But you know, who was definitely aware of the situation was the government because they're the ones who shut it down.
And so this has been something that there was time to deal with this and nothing was done.
While we're talking about, you know, sending another $40 billion to Ukraine, well, all these other things that we're talking about doing, this was not a priority of the government.
And now we're in a situation where shelves in major cities in huge retail stores across the country are bare, do not have formula for babies.

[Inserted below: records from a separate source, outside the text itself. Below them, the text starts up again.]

import Literature.Combinatorics.Optimization.LowDegreeFrobeniusSplit
import HarnessLib

/-!
# Lee–Raghavendra–Steurer 2015, Theorem 3.5 (degree reduction for the separating functional), PROVED

This file discharges the named fact `LeeRaghavendraSteurer2015_thm35` of
`SeparatingFunctionalPsdRank.lean` (LRS Thm 3.5 = Thm 3.2, arXiv:1411.6317 p. 16: for symmetric
`A(S)`, symmetric `B(x)` of degree `≤ ℓ`, a degree-`d` pseudo-density `D` and `τ ⪰ A(S)²`,
`E_{S,x} D(x_S)‖A(S)B(x)‖_F² ≥ −2‖D‖_∞ (ℓm/(n−m))^{d/4} √τ (E_{S,x}‖A(S)B(x)‖_F²)^{1/2} (E_x‖B(x)‖_F²)^{1/2}`)
by FOLLOWING THE PRINTED PROOF (p. 16–17): "The proof consists of two steps that are captured by the
following two lemmas" — Lemma 3.6 (the Cauchy–Schwarz chain around the low/high split
`B = B_{S,low} + B_{S,hi}`) and Lemma 3.7 (the Fourier tail above a random `m`-subset).  Lemma 3.7 is
`LeeRaghavendraSteurer2015_lemma37_matrix` (`FourierTailRandomSubset.lean`); the matrix/Fourier
ingredients of Lemma 3.6 are in `LowDegreeFrobeniusSplit.lean` and `PseudoDensityRestrictedSquares.lean`.
Here:

* `Thm35.abs_frobSq_sub_frobSq_le` — the pointwise step "`|x² − y²| = |x+y|·|x−y|`" with the
  triangle inequality `|‖AB‖_F − ‖AB_low‖_F| ≤ ‖AB_hi‖_F`;
* `Thm35.weighted_sum_lower_bound` — the scalar skeleton of Lemma 3.6: from the pointwise step,
  `|D| ≤ K`, `Σ‖AB_low‖² ≤ Σ‖AB‖²` and `Σ D(x_S)‖AB_low‖² ≥ 0`, Cauchy–Schwarz and Minkowski give
  `Σ D(x_S)‖AB‖² ≥ −2K (Σ‖AB_hi‖²)^{1/2} (Σ‖AB‖²)^{1/2}`;
* `LeeRaghavendraSteurer2015_thm35_of_nonneg` (the case `τ ≥ 0`) and
  `LeeRaghavendraSteurer2015_thm35_holds` — the assembly with Lemma 3.7 and
  `‖A B_hi‖_F² ≤ τ‖B_hi‖_F²`, then division by `C(n,m)·2ⁿ` (`(ρ^{d/2})^{1/2} = ρ^{d/4}`).

Source: [LeeRaghavendraSteurer2015] held text `paper:arxiv-1411.6317`, Thm 3.5 and Lemmas 3.6–3.7 with
proofs (p. 16–17).  Theorems only (no definitions, no facts).
-/

open Finset Matrix
open scoped MatrixOrder

namespace Literature.Combinatorics.Optimization

namespace Thm35

/-- **"`|x² − y²| = |x+y|·|x−y|`" and "the triangle inequality `‖AB‖_F − ‖AB_low‖_F ≤ ‖AB_hi‖_F`":**
for `X = Y + Z`, `|‖X‖_F² − ‖Y‖_F²| ≤ (‖X‖_F + ‖Y‖_F)·‖Z‖_F`.
[cite: LeeRaghavendraSteurer2015, Lemma 3.6 proof (p. 16)] -/
theorem abs_frobSq_sub_frobSq_le {p q : ℕ} (X Y Z : Matrix (Fin p) (Fin q) ℝ) (h : X = Y + Z) :
    |frobSq X - frobSq Y| ≤ (Real.sqrt (frobSq X) + Real.sqrt (frobSq Y)) * Real.sqrt (frobSq Z) := by
  have hX := frobSq_nonneg X
  have hY := frobSq_nonneg Y
  -- squared Frobenius norms as single sums over the entries
  have e : ∀ W : Matrix (Fin p) (Fin q) ℝ, frobSq W = ∑ ij : Fin p × Fin q, W ij.1 ij.2 ^ 2 :=
    fun W => (Fintype.sum_prod_type' fun i j => W i j ^ 2).symm
  have hrt : |Real.sqrt (frobSq X) - Real.sqrt (frobSq Y)| ≤ Real.sqrt (frobSq Z) := by
    rw [e X, e Y, e Z]
    have h1 := abs_sqrt_sum_sq_sub_sqrt_sum_sq_le univ (fun ij : Fin p × Fin q => X ij.1 ij.2)
      (fun ij => Y ij.1 ij.2)
    have hZ : ∀ ij : Fin p × Fin q, X ij.1 ij.2 - Y ij.1 ij.2 = Z ij.1 ij.2 := by
      intro ij; rw [h, Matrix.add_apply]; ring
    simp_rw [hZ] at h1
    exact h1
  have hfac : frobSq X - frobSq Y =
      (Real.sqrt (frobSq X) + Real.sqrt (frobSq Y)) *
        (Real.sqrt (frobSq X) - Real.sqrt (frobSq Y)) := by
    rw [← sq_sub_sq, Real.sq_sqrt hX, Real.sq_sqrt hY]
  rw [hfac, abs_mul,
    abs_of_nonneg (by positivity : 0 ≤ Real.sqrt (frobSq X) + Real.sqrt (frobSq Y))]
  exact mul_le_mul_of_nonneg_left hrt (by positivity)

/-- **The scalar skeleton of Lemma 3.6.**  If `|w_i| ≤ K`, `F_i, Lo_i, Hi_i ≥ 0`,
`|F_i − Lo_i| ≤ (√F_i + √Lo_i)√Hi_i` pointwise, `Σ Lo ≤ Σ F` and `Σ w·Lo ≥ 0`, then
`Σ w·F ≥ −2K (Σ Hi)^{1/2} (Σ F)^{1/2}` ("In the second step, we applied Cauchy–Schwarz. The third
step used the triangle inequality"). [cite: LeeRaghavendraSteurer2015, Lemma 3.6 proof (p. 16)] -/
theorem weighted_sum_lower_bound {ι : Type*} (s : Finset ι) (w F Lo Hi : ι → ℝ) {K : ℝ}
    (hK : 0 ≤ K) (hw : ∀ i ∈ s, |w i| ≤ K) (hF : ∀ i ∈ s, 0 ≤ F i) (hLo : ∀ i ∈ s, 0 ≤ Lo i)
    (hHi : ∀ i ∈ s, 0 ≤ Hi i)
    (hpt : ∀ i ∈ s, |F i - Lo i| ≤ (Real.sqrt (F i) + Real.sqrt (Lo i)) * Real.sqrt (Hi i))
    (hsplit : ∑ i ∈ s, Lo i ≤ ∑ i ∈ s, F i) (hpos : 0 ≤ ∑ i ∈ s, w i * Lo i) :
    -(2 * K * Real.sqrt (∑ i ∈ s, Hi i) * Real.sqrt (∑ i ∈ s, F i)) ≤ ∑ i ∈ s, w i * F i := by
  -- pointwise: `w (F − Lo) ≥ −K (√F + √Lo) √Hi`
  have h1 : ∀ i ∈ s, -(K * ((Real.sqrt (F i) + Real.sqrt (Lo i)) * Real.sqrt (Hi i))) ≤
      w i * (F i - Lo i) := by
    intro i hi
    have : |w i * (F i - Lo i)| ≤ K * ((Real.sqrt (F i) + Real.sqrt (Lo i)) * Real.sqrt (Hi i)) := by
      rw [abs_mul]
      exact mul_le_mul (hw i hi) (hpt i hi) (abs_nonneg _) hK
    linarith [neg_abs_le (w i * (F i - Lo i))]
  have h2 : -(K * ∑ i ∈ s, (Real.sqrt (F i) + Real.sqrt (Lo i)) * Real.sqrt (Hi i)) ≤
      ∑ i ∈ s, w i * (F i - Lo i) := by
    rw [mul_sum, ← sum_neg_distrib]
    exact sum_le_sum h1
  -- Cauchy–Schwarz
  have h3 : ∑ i ∈ s, (Real.sqrt (F i) + Real.sqrt (Lo i)) * Real.sqrt (Hi i) ≤
      Real.sqrt (∑ i ∈ s, (Real.sqrt (F i) + Real.sqrt (Lo i)) ^ 2) *
        Real.sqrt (∑ i ∈ s, Hi i) := by
    have h := Real.sum_mul_le_sqrt_mul_sqrt s (fun i => Real.sqrt (F i) + Real.sqrt (Lo i))
      (fun i => Real.sqrt (Hi i))
    have hHi' : ∑ i ∈ s, Real.sqrt (Hi i) ^ 2 = ∑ i ∈ s, Hi i :=
      sum_congr rfl fun i hi => Real.sq_sqrt (hHi i hi)
    rw [hHi'] at h
    exact h
  -- Minkowski and `Σ Lo ≤ Σ F`
  have h4 : Real.sqrt (∑ i ∈ s, (Real.sqrt (F i) + Real.sqrt (Lo i)) ^ 2) ≤
      2 * Real.sqrt (∑ i ∈ s, F i) := by
    have h := sqrt_sum_add_sq_le s (fun i => Real.sqrt (F i)) (fun i => Real.sqrt (Lo i))
    have hF' : ∑ i ∈ s, Real.sqrt (F i) ^ 2 = ∑ i ∈ s, F i :=
      sum_congr rfl fun i hi => Real.sq_sqrt (hF i hi)
    have hLo' : ∑ i ∈ s, Real.sqrt (Lo i) ^ 2 = ∑ i ∈ s, Lo i :=
      sum_congr rfl fun i hi => Real.sq_sqrt (hLo i hi)
    rw [hF', hLo'] at h
    have h5 : Real.sqrt (∑ i ∈ s, Lo i) ≤ Real.sqrt (∑ i ∈ s, F i) := Real.sqrt_le_sqrt hsplit
    linarith
  have hsum : ∑ i ∈ s, w i * F i = ∑ i ∈ s, w i * Lo i + ∑ i ∈ s, w i * (F i - Lo i) := by
    rw [← sum_add_distrib]
    exact sum_congr rfl fun i _ => by ring
  have hA : 0 ≤ Real.sqrt (∑ i ∈ s, Hi i) := Real.sqrt_nonneg _
  have h6 : ∑ i ∈ s, (Real.sqrt (F i) + Real.sqrt (Lo i)) * Real.sqrt (Hi i) ≤
      2 * Real.sqrt (∑ i ∈ s, F i) * Real.sqrt (∑ i ∈ s, Hi i) :=
    h3.trans (mul_le_mul_of_nonneg_right h4 hA)
  have h7 := mul_le_mul_of_nonneg_left h6 hK
  rw [hsum]
  linarith

/-- `c·Id ⪯ c'·Id` for `c ≤ c'` (plumbing for the sign of `τ`). [cite: LeeRaghavendraSteurer2015, §2.1 (p. 10: Loewner ordering)] -/
theorem smul_one_le_smul_one {k : ℕ} {c c' : ℝ} (h : c ≤ c') :
    c • (1 : Matrix (Fin k) (Fin k) ℝ) ≤ c' • (1 : Matrix (Fin k) (Fin k) ℝ) := by
  rw [Matrix.le_iff, ← sub_smul]
  exact PosSemidef.one.smul (sub_nonneg.2 h)

end Thm35

open Thm35 in
/-- **Lee–Raghavendra–Steurer 2015, Theorem 3.5, case `τ ≥ 0` (PROVED).**  The statement of
`LeeRaghavendraSteurer2015_thm35` under the extra hypothesis `0 ≤ τ` (automatic when `p ≥ 1`),
assembled from Lemma 3.6 (`LowDegreeFrobeniusSplit.lean`, `PseudoDensityRestrictedSquares.lean`,
`Thm35.weighted_sum_lower_bound`) and Lemma 3.7 (`LeeRaghavendraSteurer2015_lemma37_matrix`).
[cite: LeeRaghavendraSteurer2015, Thm 3.5 (p. 16), proof p. 16–17] -/
theorem LeeRaghavendraSteurer2015_thm35_of_nonneg (n m d ℓ p : ℕ) (hmn : m < n)
    (A : {S : Finset (Fin n) // S.card = m} → Matrix (Fin p) (Fin p) ℝ)
    (B : (Fin n → Bool) → Matrix (Fin p) (Fin p) ℝ) (hA : ∀ S, (A S).IsSymm)
    (hB : ∀ i j, HasDegreeLE ℓ fun x => B x i j) (D : (Fin m → Bool) → ℝ) (K : ℝ)
    (hD : IsPseudoDensity d D) (hDK : ∀ x, |D x| ≤ K) (τ : ℝ) (hτ0 : 0 ≤ τ)
    (hτ : ∀ S, A S * A S ≤ τ • (1 : Matrix (Fin p) (Fin p) ℝ)) :
    -(2 * K * (((ℓ : ℝ) * m) / ((n : ℝ) - m)) ^ ((d : ℝ) / 4) * Real.sqrt τ *
        Real.sqrt (subsetCubeExpect n m fun S x => frobSq (A S * B x)) *
        Real.sqrt (cubeExpect fun x => frobSq (B x)))
      ≤ subsetCubeExpect n m fun S x => D (cubeRestrict S x) * frobSq (A S * B x) := by
  -- the low and high parts of `B` above `S` (opaque abbreviations)
  obtain ⟨L, hL⟩ : ∃ L : {S : Finset (Fin n) // S.card = m} → (Fin n → Bool) →
      Matrix (Fin p) (Fin p) ℝ,
      L = fun S x => Matrix.of fun i j => fourierLowPart S.1 d (fun y => B y i j) x := ⟨_, rfl⟩
  obtain ⟨H, hH⟩ : ∃ H : {S : Finset (Fin n) // S.card = m} → (Fin n → Bool) →
      Matrix (Fin p) (Fin p) ℝ,
      H = fun S x => Matrix.of fun i j => fourierHighPart S.1 d (fun y => B y i j) x := ⟨_, rfl⟩
  have hAB : ∀ S x, A S * B x = A S * L S x + A S * H S x := by
    intro S x
    rw [hL, hH]
    exact (congrArg (A S * ·) (matrix_split S.1 d B x)).trans (Matrix.mul_add _ _ _)
  -- constants
  have hK0 : 0 ≤ K := (abs_nonneg _).trans (hDK fun _ => false)
  have hnm : (0 : ℝ) < (n : ℝ) - m := by
    have : (m : ℝ) < n := by exact_mod_cast hmn
    linarith
  set ρ : ℝ := ((ℓ : ℝ) * m) / ((n : ℝ) - m) with hρ
  have hρ0 : 0 ≤ ρ := by rw [hρ]; positivity
  set W : ℝ := (Fintype.card {S : Finset (Fin n) // S.card = m} : ℝ) * 2 ^ n with hW
  have hW0 : 0 < W := by
    have hc : (Fintype.card {S : Finset (Fin n) // S.card = m} : ℝ) = n.choose m := by
      rw [Fintype.card_finset_len, Fintype.card_fin]
    have : (0 : ℝ) < n.choose m := by exact_mod_cast Nat.choose_pos hmn.le
    rw [hW, hc]; positivity
  -- Lemma 3.6, scalar skeleton, on the index set `S × x`
  have main := weighted_sum_lower_bound (univ : Finset ({S : Finset (Fin n) // S.card = m} ×
      (Fin n → Bool)))
    (fun i => D (cubeRestrict i.1 i.2)) (fun i => frobSq (A i.1 * B i.2))
    (fun i => frobSq (A i.1 * L i.1 i.2)) (fun i => frobSq (A i.1 * H i.1 i.2)) hK0
    (fun i _ => hDK _) (fun i _ => frobSq_nonneg _) (fun i _ => frobSq_nonneg _)
    (fun i _ => frobSq_nonneg _)
    (fun i _ => abs_frobSq_sub_frobSq_le _ _ _ (hAB i.1 i.2))
  -- conversions between `Σ_{(S,x)}` and `Σ_S Σ_x`
  have eF : ∑ i : {S : Finset (Fin n) // S.card = m} × (Fin n → Bool), frobSq (A i.1 * B i.2) =
      ∑ S, ∑ x, frobSq (A S * B x) := Fintype.sum_prod_type' fun S x => frobSq (A S * B x)
  have eLo : ∑ i : {S : Finset (Fin n) // S.card = m} × (Fin n → Bool), frobSq (A i.1 * L i.1 i.2) =
      ∑ S, ∑ x, frobSq (A S * L S x) := Fintype.sum_prod_type' fun S x => frobSq (A S * L S x)
  have eHi : ∑ i : {S : Finset (Fin n) // S.card = m} × (Fin n → Bool), frobSq (A i.1 * H i.1 i.2) =
      ∑ S, ∑ x, frobSq (A S * H S x) := Fintype.sum_prod_type' fun S x => frobSq (A S * H S x)
  have eDF : ∑ i : {S : Finset (Fin n) // S.card = m} × (Fin n → Bool),
      D (cubeRestrict i.1 i.2) * frobSq (A i.1 * B i.2) =
      ∑ S, ∑ x, D (cubeRestrict S x) * frobSq (A S * B x) :=
    Fintype.sum_prod_type' fun S x => D (cubeRestrict S x) * frobSq (A S * B x)
  have eDLo : ∑ i : {S : Finset (Fin n) // S.card = m} × (Fin n → Bool),
      D (cubeRestrict i.1 i.2) * frobSq (A i.1 * L i.1 i.2) =
      ∑ S, ∑ x, D (cubeRestrict S x) * frobSq (A S * L S x) :=
    Fintype.sum_prod_type' fun S x => D (cubeRestrict S x) * frobSq (A S * L S x)
  -- "`E‖A B_low‖_F² + E‖A B_hi‖_F² = E‖AB‖_F²`" for every `S`
  have hsplitS : ∀ S, ∑ x, frobSq (A S * B x) =
      ∑ x, frobSq (A S * L S x) + ∑ x, frobSq (A S * H S x) := by
    intro S
    rw [hL, hH]
    exact sum_frobSq_mul_split S.1 d (A S) B
  have hsplit : ∑ i : {S : Finset (Fin n) // S.card = m} × (Fin n → Bool),
      frobSq (A i.1 * L i.1 i.2) ≤ ∑ i : {S : Finset (Fin n) // S.card = m} × (Fin n → Bool),
      frobSq (A i.1 * B i.2) := by
    rw [eF, eLo]
    refine sum_le_sum fun S _ => ?_
    rw [hsplitS S]
    have : 0 ≤ ∑ x, frobSq (A S * H S x) := sum_nonneg fun _ _ => frobSq_nonneg _
    linarith
  -- "the expectation `E D(x_S)‖A B_low‖_F²` is non-negative"
  have hpos : 0 ≤ ∑ i : {S : Finset (Fin n) // S.card = m} × (Fin n → Bool),
      D (cubeRestrict i.1 i.2) * frobSq (A i.1 * L i.1 i.2) := by
    rw [eDLo]
    refine sum_nonneg fun S _ => ?_
    rw [hL]
    exact hD.sum_cubeRestrict_mul_frobSq_low_nonneg S (A S) B
  have main' := main hsplit hpos
  rw [eF, eHi, eDF] at main'
  -- "`‖A B_hi‖_F² ≤ max_S ‖A(S)²‖ · ‖B_hi‖_F²`" and Lemma 3.7
  have hHi : ∑ S, ∑ x, frobSq (A S * H S x) ≤ τ * (W * (ρ ^ ((d : ℝ) / 2) *
      cubeExpect fun x => frobSq (B x))) := by
    have h1 : ∑ S, ∑ x, frobSq (A S * H S x) ≤ τ * ∑ S, ∑ x, frobSq (H S x) := by
      rw [mul_sum]
      refine sum_le_sum fun S _ => ?_
      rw [mul_sum]
      exact sum_le_sum fun x _ => frobSq_mul_le_of_sq_le (hA S) (hτ S) (H S x)
    have h37 := LeeRaghavendraSteurer2015_lemma37_matrix (d := d) hmn B hB
    have h2 : ∑ S, ∑ x, frobSq (H S x) = W * subsetCubeExpect n m (fun S x =>
        frobSq (Matrix.of fun i j => fourierHighPart S.1 d (fun y => B y i j) x)) := by
      rw [hH]
      unfold subsetCubeExpect
      rw [hW, mul_div_cancel₀ _ hW0.ne']
    rw [h2] at h1
    exact h1.trans (mul_le_mul_of_nonneg_left (mul_le_mul_of_nonneg_left h37 hW0.le) hτ0)
  -- square roots
  have hsq : Real.sqrt (∑ S, ∑ x, frobSq (A S * H S x)) ≤
      Real.sqrt τ * Real.sqrt W * ρ ^ ((d : ℝ) / 4) *
        Real.sqrt (cubeExpect fun x => frobSq (B x)) := by
    have hρ4 : Real.sqrt (ρ ^ ((d : ℝ) / 2)) = ρ ^ ((d : ℝ) / 4) := by
      rw [Real.sqrt_eq_rpow, ← Real.rpow_mul hρ0]
      congr 1
      ring
    refine (Real.sqrt_le_sqrt hHi).trans (le_of_eq ?_)
    rw [Real.sqrt_mul hτ0, Real.sqrt_mul hW0.le, Real.sqrt_mul (Real.rpow_nonneg hρ0 _), hρ4]
    ring
  have hsF : 0 ≤ Real.sqrt (∑ S, ∑ x, frobSq (A S * B x)) := Real.sqrt_nonneg _
  have h8 := mul_le_mul_of_nonneg_right
    (mul_le_mul_of_nonneg_left hsq (by positivity : (0 : ℝ) ≤ 2 * K)) hsF
  -- divide by `W = C(n,m)·2ⁿ`
  have eW : Real.sqrt ((∑ S, ∑ x, frobSq (A S * B x)) / W) * W =
      Real.sqrt (∑ S, ∑ x, frobSq (A S * B x)) * Real.sqrt W := by
    rw [Real.sqrt_div' _ hW0.le, div_mul_eq_mul_div, mul_div_assoc, Real.div_sqrt]
  simp only [subsetCubeExpect]
  rw [← hW, le_div_iff₀ hW0]
  have e9 : -(2 * K * ρ ^ ((d : ℝ) / 4) * Real.sqrt τ *
      Real.sqrt ((∑ S, ∑ x, frobSq (A S * B x)) / W) *
      Real.sqrt (cubeExpect fun x => frobSq (B x))) * W =
      -(2 * K * ρ ^ ((d : ℝ) / 4) * Real.sqrt τ * Real.sqrt (cubeExpect fun x => frobSq (B x))) *
        (Real.sqrt ((∑ S, ∑ x, frobSq (A S * B x)) / W) * W) := by ring
  rw [e9, eW]
  linarith

/-- **Lee–Raghavendra–Steurer 2015, Theorem 3.5 (degree reduction), PROVED:** the named fact
`LeeRaghavendraSteurer2015_thm35` holds.  (For `τ < 0` the hypothesis `A(S)² ⪯ τ Id` forces `p = 0`,
where both sides vanish; formally we apply the case `τ' = 0 ⪰ τ` and use `√τ = 0 = √0`.)
[cite: LeeRaghavendraSteurer2015, Thm 3.5 (p. 16), proof p. 16–17] -/
theorem LeeRaghavendraSteurer2015_thm35_holds : LeeRaghavendraSteurer2015_thm35 := by
  intro n m d ℓ p _hn _hm hmn _hd _hdn _hℓ _hℓn A B hA _hBsymm hB D K hD hDK τ hτ
  by_cases hτ0 : 0 ≤ τ
  · exact LeeRaghavendraSteurer2015_thm35_of_nonneg n m d ℓ p hmn A B hA hB D K hD hDK τ hτ0 hτ
  · have hτ0' : τ ≤ 0 := (not_le.1 hτ0).le
    have h := LeeRaghavendraSteurer2015_thm35_of_nonneg n m d ℓ p hmn A B hA hB D K hD hDK 0 le_rfl
      fun S => (hτ S).trans (Thm35.smul_one_le_smul_one hτ0')
    rw [Real.sqrt_zero] at h
    rw [Real.sqrt_eq_zero'.2 hτ0']
    exact h

end Literature.Combinatorics.Optimization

And this is, I mean, really just like, first off, it's incredibly dangerous that, you know, like probably, you probably just need to do an emergency authorization and allow whatever Canada uses that's not currently legal here and just import it until you get the Abbott thing cleaned up.
You would think so.
I mean, there are shelves in Mexico and Canada that are full.
You would think you would do whatever you can, but it is really, I mean, okay, like number one, it's like, holy shit, like the situation is like terrifying of how awful it could be.
But number two, right after that, is you're like, my God.
So like this is somehow, this isn't as big of a priority as like COVID at its height or the war in Ukraine.
Like there's a war in the fuck in Eastern Europe.
So we have to care about that more.
But somehow this isn't as big of a deal that babies might starve to death.
Like that's not as big a problem.
This, like, we're not invoking the National Defense Authorization Act.
Like, really?
We're not just like invoking every like, wouldn't you think?
Now, by the way, I'm not even advocating that.
I'm just advocating.
I think the government could just get out of the way and solve this problem.
But wouldn't you think if we had this government that was at all like if their existence was justifiable in the slightest, that they wouldn't go right.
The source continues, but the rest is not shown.